Cardiac conduction defects.

Defects in cardiac electric impulse formation or conduction can lead to an irregular beat (arrhythmia) that can cause sudden death without any apparent cause or after stress. In the following sections, we describe the genetic disorders associated with primary cardiac conduction defects, primarily caused by mutations in ion channel genes. Primary indicates that these disorders are not caused by drugs and are not secondary to other disorders like cardiomyopathies (described in the next section).

Sudden unexplained death due to cardiac arrest.

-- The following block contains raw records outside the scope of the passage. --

import Summits.HubbardSuperconductivity.HubbardSuperconductivity.Theorems.AnisotropyChordTransferFibre3FinX3Eval
import Summits.HubbardSuperconductivity.HubbardSuperconductivity.Theorems.AnisotropyChordTransferFibre3FinX5P36q073
import Summits.HubbardSuperconductivity.HubbardSuperconductivity.Theorems.AnisotropyChordTransferFibre3FinX5P36q074

/-!
# Route `AnisotropyChord` / H0 rotor rung: FIN per-`L` GM₃ (X5), `L = 36` — rows `N₁` / D / side-condition cell facts, part `p73`

Kernel facts (`decide +kernel`) for cert cells 93 of the per-`L` grid of `L = 36`: `xbnCellAny2` (row `N₁` on XB2 point wedges recomputed in the kernel, exporting the literal brackets `nt ⊇ T⁺ − 3λ₂` and `tb ⊇ T⁺·D`), `xdCellAnyN0` (row D, reads `nt`), `sdCellAnyZN` (side condition, reads `nt`); evaluators `…FinX3Eval` / `…FinX5Eval`; constants from the compiled design probe (x3probe/x3plan, margins c ×0.985, b ×1.03, aD ×1.03); assembled in `…FinX5GM3ThirtySix`.
Prover seat `hubbard-h0-rotor-p3` g9; helper for piece A = stmt-HubbardSuperconductivity-23918 of rung 19089 (`--supports`, helper class).
WHAT THIS IS NOT: nothing here proves superconductivity in the Hubbard model (rotor TARGET as worded stays FALSE, g15 verdict); kernel facts for the FIN certificate of ONE conditional reduction.  Tree imports only; zero data; standard axioms.
-/

set_option linter.dupNamespace false
set_option autoImplicit false

namespace Summit.HubbardSuperconductivity.HubbardSuperconductivity.Theorems.AnisotropyChord.Transfer.Fibre3

namespace FinXD

open FinXB FinCell Hole2

set_option maxHeartbeats 4000000 in
/-- row `N₁` of cell 93 of `L = 36` (`c = 57/100`), exporting `nt`, `tb`. [folklore] -/
theorem xn36_93 : xbnCellAny2 36 (49/50 : ℚ) 853133521665331 883846328445283 (57/100 : ℚ) ((12677190228674 : ℤ), (18787701004734 : ℤ)) ((2572055260493138 : ℤ), (2670349181072112 : ℤ)) = true := by
  unfold xbnCellAny2
  rw [twp36_73_eq, twp36_74_eq]
  decide +kernel

set_option maxHeartbeats 4000000 in
/-- row D of cell 93 of `L = 36` (`aD = 13/125`). [folklore] -/
theorem xd36_93 : xdCellAnyN0 36 (49/50 : ℚ) 853133521665331 883846328445283 (13/125 : ℚ) ((12677190228674 : ℤ), (18787701004734 : ℤ)) = true := by decide +kernel

set_option maxHeartbeats 4000000 in
/-- side condition of cell 93 of `L = 36` (`c, b = 112/100, aD`). [folklore] -/
theorem sd36_93 : sdCellAnyZN 36 (49/50 : ℚ) 100 853133521665331 883846328445283 ((57/100 : ℚ), (112 : ℕ), (13/125 : ℚ)) ((12677190228674 : ℤ), (18787701004734 : ℤ)) = true := by decide +kernel

end FinXD

end Summit.HubbardSuperconductivity.HubbardSuperconductivity.Theorems.AnisotropyChord.Transfer.Fibre3
import Mathlib
import Summits.ResolutionOfSingularities.ResolutionOfSingularities.Theorems.RadicialJungCleanModelsCleanProp44VertexInsertion
import HarnessLib

/-!
# Route `RadicialJung`, crux `CleanModels` (stmt-ResolutionOfSingularities-15917), line `Sketch` rev 35, stub 6 `stub_cleanProp44` (X44c):
# NEAR LINES WITH ARBITRARY EXPONENTS — only corners and births obstruct (the stages AFTER an insertion)

Seat decomp-res-hand-2 g19 (structural hand).  ✓ `cleanPermissibleAt_nearLine_or_corner_or_birth` (hand-2 g18, `…CleanProp44NearLineFinal.lean`) asks the
exponents of the clean monomial at the blown-up point `x` to be `0` or prime to `p`.  After an INSERTION (✓ `…CleanProp44VertexInsertion.lean`,
✓ `…CleanProp44CrossInsertion.lean`) the next point `x'` carries the raw monomial `U · ε^{a_{i₀}} · E^{Σ a}` whose exponents may be NON-ZERO MULTIPLES OF
`p`, and the near lines of the NEW exceptional divisor `E_{x'}` must be analysed from THAT presentation (re-normalising through `CleanRegAt` would forget
which side is the old exceptional divisor).  Here is g18's theorem with arbitrary exponents, from ✓ `cleanPermissibleAt_exceptionalCurve_or_obstruction_of_sides_general`
and g18's no-tangency ✓ `side_trichotomy_nearLine_of_isBlowup`:

* `cleanPermissibleAt_nearLine_or_corner_or_birth_general` — `τ : X' → X` a blowing up with `J_x = 𝔪_x = (c₀, …, c_{n-1})` at `x = τ x'` (a regular system
  of parameters), the line of `G` presented at `x` by `u · ∏ c_k^{a_k}` with ARBITRARY `a`, `dim 𝒪_{X',x'} = 3`, `N = (e', y')` the near line of a regular
  parameter `t_{j₀}` through `x'`.  Then: CLEAN-PERMISSIBLE ∨ CORNER (two sides `c_{k₁} ≠ c_{k₂}` with `p ∤ a_{k_j}` through `x'`, `(e', s₁, s₂) = 𝔪_{x'}`, `N` not
  an axis) ∨ BIRTH (`p ∣ Σ a`, no side with `p ∤ a_k` through `x'`, transform `U · e'^{Σ a} · D^p` with `U` failing the non-birth test).  No tangency.

Honest framing: OURS, bookkeeping; a TOOL for the (R1ᵐⁱⁿ)/(R3ᵐⁱⁿ′) provers.  Nothing here proves X44c, any case of `CleanModels`, or resolution of singularities
in characteristic `p`.  Setting only: [cite: CossartPiltant2008, Lemma 4.3 (5); Prop. 4.4 (proof, p. 11)] [cite: Piltant2013, §2 Axiom 4]
[cite: GortzWedhorn2020, Prop. 13.91].
-/

noncomputable section

set_option linter.dupNamespace false -- mandated namespace of this single-conjunct summit

open IsLocalRing CategoryTheory AlgebraicGeometry
open Literature.AlgebraicGeometry.Resolution Literature.AlgebraicGeometry.Motives

namespace Summit.ResolutionOfSingularities.ResolutionOfSingularities.Theorems.RadicialJung.CleanModels

universe u

section Scheme

variable {p : ℕ} {X X' : Scheme.{u}} [IsIntegral X] [IsIntegral X'] {τ : X' ⟶ X} [IsDominant τ] {J : X.IdealSheafData}

set_option maxHeartbeats 1600000 in
-- long statement; the proof is a translation plus g18's no-tangency
/-- **On a near line only corners and births obstruct — arbitrary exponents.**  See the module docstring.
[cite: CossartPiltant2008, Lemma 4.3 (5); Prop. 4.4 (proof, p. 11)] [cite: Piltant2013, §2 Axiom 4] -/
theorem cleanPermissibleAt_nearLine_or_corner_or_birth_general [Fact p.Prime] [CharP X'.functionField p] (hτ : IsBlowup τ J) (x' : X')
    (hR : IsRegularLocalRing (X.presheaf.stalk (τ x'))) {n : ℕ} (c : Fin n → X.presheaf.stalk (τ x'))
    (hc : Ideal.span (Set.range c) = maximalIdeal (X.presheaf.stalk (τ x')))
    (hdim : ringKrullDim (X.presheaf.stalk (τ x')) = (n : WithBot ℕ∞)) (hJ : stalkIdeal J (τ x') = maximalIdeal (X.presheaf.stalk (τ x')))
    {G : X.functionField} {cc : Fin p → X.functionField} (hcc : ∃ j : Fin p, (j : ℕ) ≠ 0 ∧ cc j ≠ 0)
    {u : X.presheaf.stalk (τ x')} (hu : IsUnit u) (a : Fin n → ℕ)
    (hrep : (∑ j : Fin p, cc j ^ p * G ^ (j : ℕ)) = RatFn.toFunctionField (τ x') (u * ∏ k, c k ^ a k))
    (hdim' : ringKrullDim (X'.presheaf.stalk x') = 3)
    {d : ℕ} (t : Fin d → X.presheaf.stalk (τ x')) (hspan : Ideal.span (Set.range t) = maximalIdeal (X.presheaf.stalk (τ x')))
    (hdimd : ringKrullDim (X.presheaf.stalk (τ x')) = (d : WithBot ℕ∞)) (j₀ : Fin d) {e' y' z' : X'.presheaf.stalk x'}
    (he' : Ideal.span {e'} = (maximalIdeal (X.presheaf.stalk (τ x'))).map (τ.stalkMap x').hom)
    (hy' : (τ.stalkMap x').hom (t j₀) = e' * y') (hy'm : y' ∈ maximalIdeal (X'.presheaf.stalk x'))
    (hzz : Ideal.span ({e', y', z'} : Set (X'.presheaf.stalk x')) = maximalIdeal (X'.presheaf.stalk x')) :
    CleanPermissibleAt p (RatFn.toFunctionField x') (RatFn.functionFieldMap τ G) (Ideal.span ({e', y'} : Set (X'.presheaf.stalk x'))) ∨
    (∃ (k₁ k₂ : Fin n) (s₁ s₂ : X'.presheaf.stalk x'), k₁ ≠ k₂ ∧ ¬ p ∣ a k₁ ∧ ¬ p ∣ a k₂ ∧
        (τ.stalkMap x').hom (c k₁) = e' * s₁ ∧ (τ.stalkMap x').hom (c k₂) = e' * s₂ ∧
        Ideal.span ({e', s₁, s₂} : Set (X'.presheaf.stalk x')) = maximalIdeal (X'.presheaf.stalk x') ∧
        s₁ ∉ Ideal.span ({e', y'} : Set (X'.presheaf.stalk x')) ∧ s₂ ∉ Ideal.span ({e', y'} : Set (X'.presheaf.stalk x'))) ∨
    (p ∣ ∑ k, a k ∧
      (∀ k, ¬ p ∣ a k → Ideal.span {(τ.stalkMap x').hom (c k)} = (maximalIdeal (X.presheaf.stalk (τ x'))).map (τ.stalkMap x').hom) ∧
      ∃ U D : X'.presheaf.stalk x', IsUnit U ∧ D ≠ 0 ∧
        (∑ j : Fin p, RatFn.functionFieldMap τ (cc j) ^ p * RatFn.functionFieldMap τ G ^ (j : ℕ)) =
          RatFn.toFunctionField x' (U * e' ^ (∑ k, a k) * D ^ p) ∧
        ¬ ((∀ c' : X'.presheaf.stalk x', U - c' ^ p ∉ maximalIdeal (X'.presheaf.stalk x')) ∨
          (∃ c' : X'.presheaf.stalk x', U - c' ^ p ∈ maximalIdeal (X'.presheaf.stalk x') ∧
            U - c' ^ p ∉ Ideal.span ({e', y'} : Set (X'.presheaf.stalk x')) ⊔ maximalIdeal (X'.presheaf.stalk x') ^ 2) ∨
          (∃ c' : X'.presheaf.stalk x', U - c' ^ p ∈ Ideal.span ({e', y'} : Set (X'.presheaf.stalk x')) ∧
            U - c' ^ p ∉ maximalIdeal (X'.presheaf.stalk x') ^ 2))) := by
  classical
  -- the form-(1) currency with `w = ∅`
  have hz0 : Ideal.span (Set.range (Fin.append c Fin.elim0)) = maximalIdeal (X.presheaf.stalk (τ x')) := by
    rw [span_range_append_elim0_eq, hc]
  have hdim0 : ringKrullDim (X.presheaf.stalk (τ x')) = ((n + 0 : ℕ) : WithBot ℕ∞) := by rw [Nat.add_zero]; exact hdim
  have hcJ : Ideal.span (Set.range c) = stalkIdeal J (τ x') := hc.trans hJ.symm
  have hrep0 : (∑ j : Fin p, cc j ^ p * G ^ (j : ℕ)) =
      RatFn.toFunctionField (τ x') (u * (∏ k, c k ^ a k) * ∏ m' : Fin 0, (Fin.elim0 m' : X.presheaf.stalk (τ x')) ^ (Fin.elim0 m' : ℕ)) := by
    rw [hrep, Fin.prod_univ_zero, mul_one]
  have he'J : Ideal.span {e'} = (stalkIdeal J (τ x')).map (τ.stalkMap x').hom := by rw [hJ]; exact he'
  have hcm : ∀ k, c k ∈ maximalIdeal (X.presheaf.stalk (τ x')) := fun k => hc ▸ Ideal.subset_span ⟨k, rfl⟩
  -- `𝒪_{X',x'}` is regular of dimension `3`; `e' ≠ 0`
  obtain ⟨_, _, _, _, -, -, -, -, -, hrsop, -⟩ :=
    exists_transform_normalForm_of_isBlowup hτ x' hR c Fin.elim0 hz0 hdim0 hcJ a Fin.elim0 hu
  have hR' : IsRegularLocalRing (X'.presheaf.stalk x') := hrsop.isRegularLocalRing
  haveI := isDomain_of_isRegularLocalRing (X'.presheaf.stalk x')
  have he'0 : e' ≠ 0 := by simpa using (isRsopPart_vecCons_three_of_span_triple hR' hdim' hzz).ne_zero 0
  -- no tangency on a near line (g18)
  have hnotan : ∀ {k : Fin n} {s : X'.presheaf.stalk x'}, (τ.stalkMap x').hom (c k) = e' * s → s ∈ maximalIdeal (X'.presheaf.stalk x') →
      s ∉ Ideal.span ({e', y'} : Set (X'.presheaf.stalk x')) →
      s ∉ Ideal.span ({e', y'} : Set (X'.presheaf.stalk x')) ⊔ maximalIdeal (X'.presheaf.stalk x') ^ 2 := by
    intro k s hs hsm hsN hsN2
    obtain ⟨s', hs', htri⟩ := side_trichotomy_nearLine_of_isBlowup hτ x' hR t hspan hdimd hJ j₀ he' hy' hy'm hzz (hcm k)
    have hss : s' = s := mul_left_cancel₀ he'0 (hs'.symm.trans hs)
    subst hss
    rcases htri with hunit | htr | hmem
    · exact mem_nonunits_iff.mp ((mem_maximalIdeal _).mp hsm) hunit
    · exact not_mem_span_pair_sup_sq_of_span_triple hR' hdim' htr hsN2
    · exact hsN hmem
  rcases cleanPermissibleAt_exceptionalCurve_or_obstruction_of_sides_general hτ x' hR c Fin.elim0 hz0 hdim0 hcJ hcc hu hrep0 hdim' he'J hzz with
    h | ⟨s₁, s₂, hne, hd₁, hd₂, hss, hs₁N, hs₂N⟩ | ⟨s, hds, hsm, hsN, hsN2⟩ | ⟨hA, hsides, -, U, D, hU, hD, hrepU, hnb⟩
  · exact Or.inl h
  · -- CORNER: both sides are `c`-sides (there is no `w`)
    right; left
    rcases hd₁ with ⟨k₁, hk₁, hs₁⟩ | ⟨m, -, -⟩
    swap; · exact m.elim0
    rcases hd₂ with ⟨k₂, hk₂, hs₂⟩ | ⟨m, -, -⟩
    swap; · exact m.elim0
    refine ⟨k₁, k₂, s₁, s₂, ?_, hk₁, hk₂, hs₁, hs₂, hss, hs₁N, hs₂N⟩
    rintro rfl
    exact hne (mul_left_cancel₀ he'0 (hs₁.symm.trans hs₂))
  · -- TANGENT: void on a near line
    exfalso
    rcases hds with ⟨k, -, hs⟩ | ⟨m, -, -⟩
    · exact hnotan hs hsm hsN hsN2
    · exact m.elim0
  · -- BIRTH
    right; right
    refine ⟨hA, fun k hk => ?_, U, D, hU, hD, hrepU, hnb⟩
    rw [hsides k hk, hJ]

end Scheme

end Summit.ResolutionOfSingularities.ResolutionOfSingularities.Theorems.RadicialJung.CleanModels

end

Sudden unexplained death due to cardiac arrest refers to a group of heterogeneous heart disorders characterized by sudden cessation of cardiac activity followed by hemodynamic collapse. It may be associated with structural heart disease or may occur in the absence of structural abnormalities. These inherited conditions increase the risk of sudden unexplained death in living relatives when there is a family history of sudden death. It is recommended to screen other family members of sudden unexplained death victims, as studies have revealed affected individuals in 40% of families.

Cardiomyopathies.

The most common cardiomyopathies often present to primary care physicians with similar symptoms, despite the fact that they involve a variety of phenotypes and etiologies (1). Many have signs and symptoms common in heart failure, such as reduced ejection fraction, peripheral edema, fatigue, orthopnea, exertion dyspnea, paroxysmal nocturnal dyspnea, presyncope, syncope and cardiac ischemia (1). In all cardiomyopathies, the cardiac muscle (myocardium) may be structurally and/or functionally impaired. They can be classified as hypertrophic, dilated, left-ventricular non compaction, restrictive and arrhythmogenic right ventricular cardiomyopathies.

Hereditary thrombophilia.

Thrombophilia is a group of disorders in which blood has an increased tendency to clot. It may be caused by inherited or acquired conditions. Thrombophilia is associated with risk of deep venous thrombosis and/or venous thromboembolism. Factor V Leiden thrombophilia is the most common inherited form of thrombophilia and prothrombin-related thrombophilia is the second most common genetic form of thrombophilia, occurring in about 1.7-3% of the European and US general populations (3). Thrombophilia may have autosomal dominant, autosomal recessive or X-linked inheritance. Genetic testing is useful for confirming diagnosis and for differential diagnosis, recurrence risk evaluation and asymptomatic diagnosis in families with a known mutation.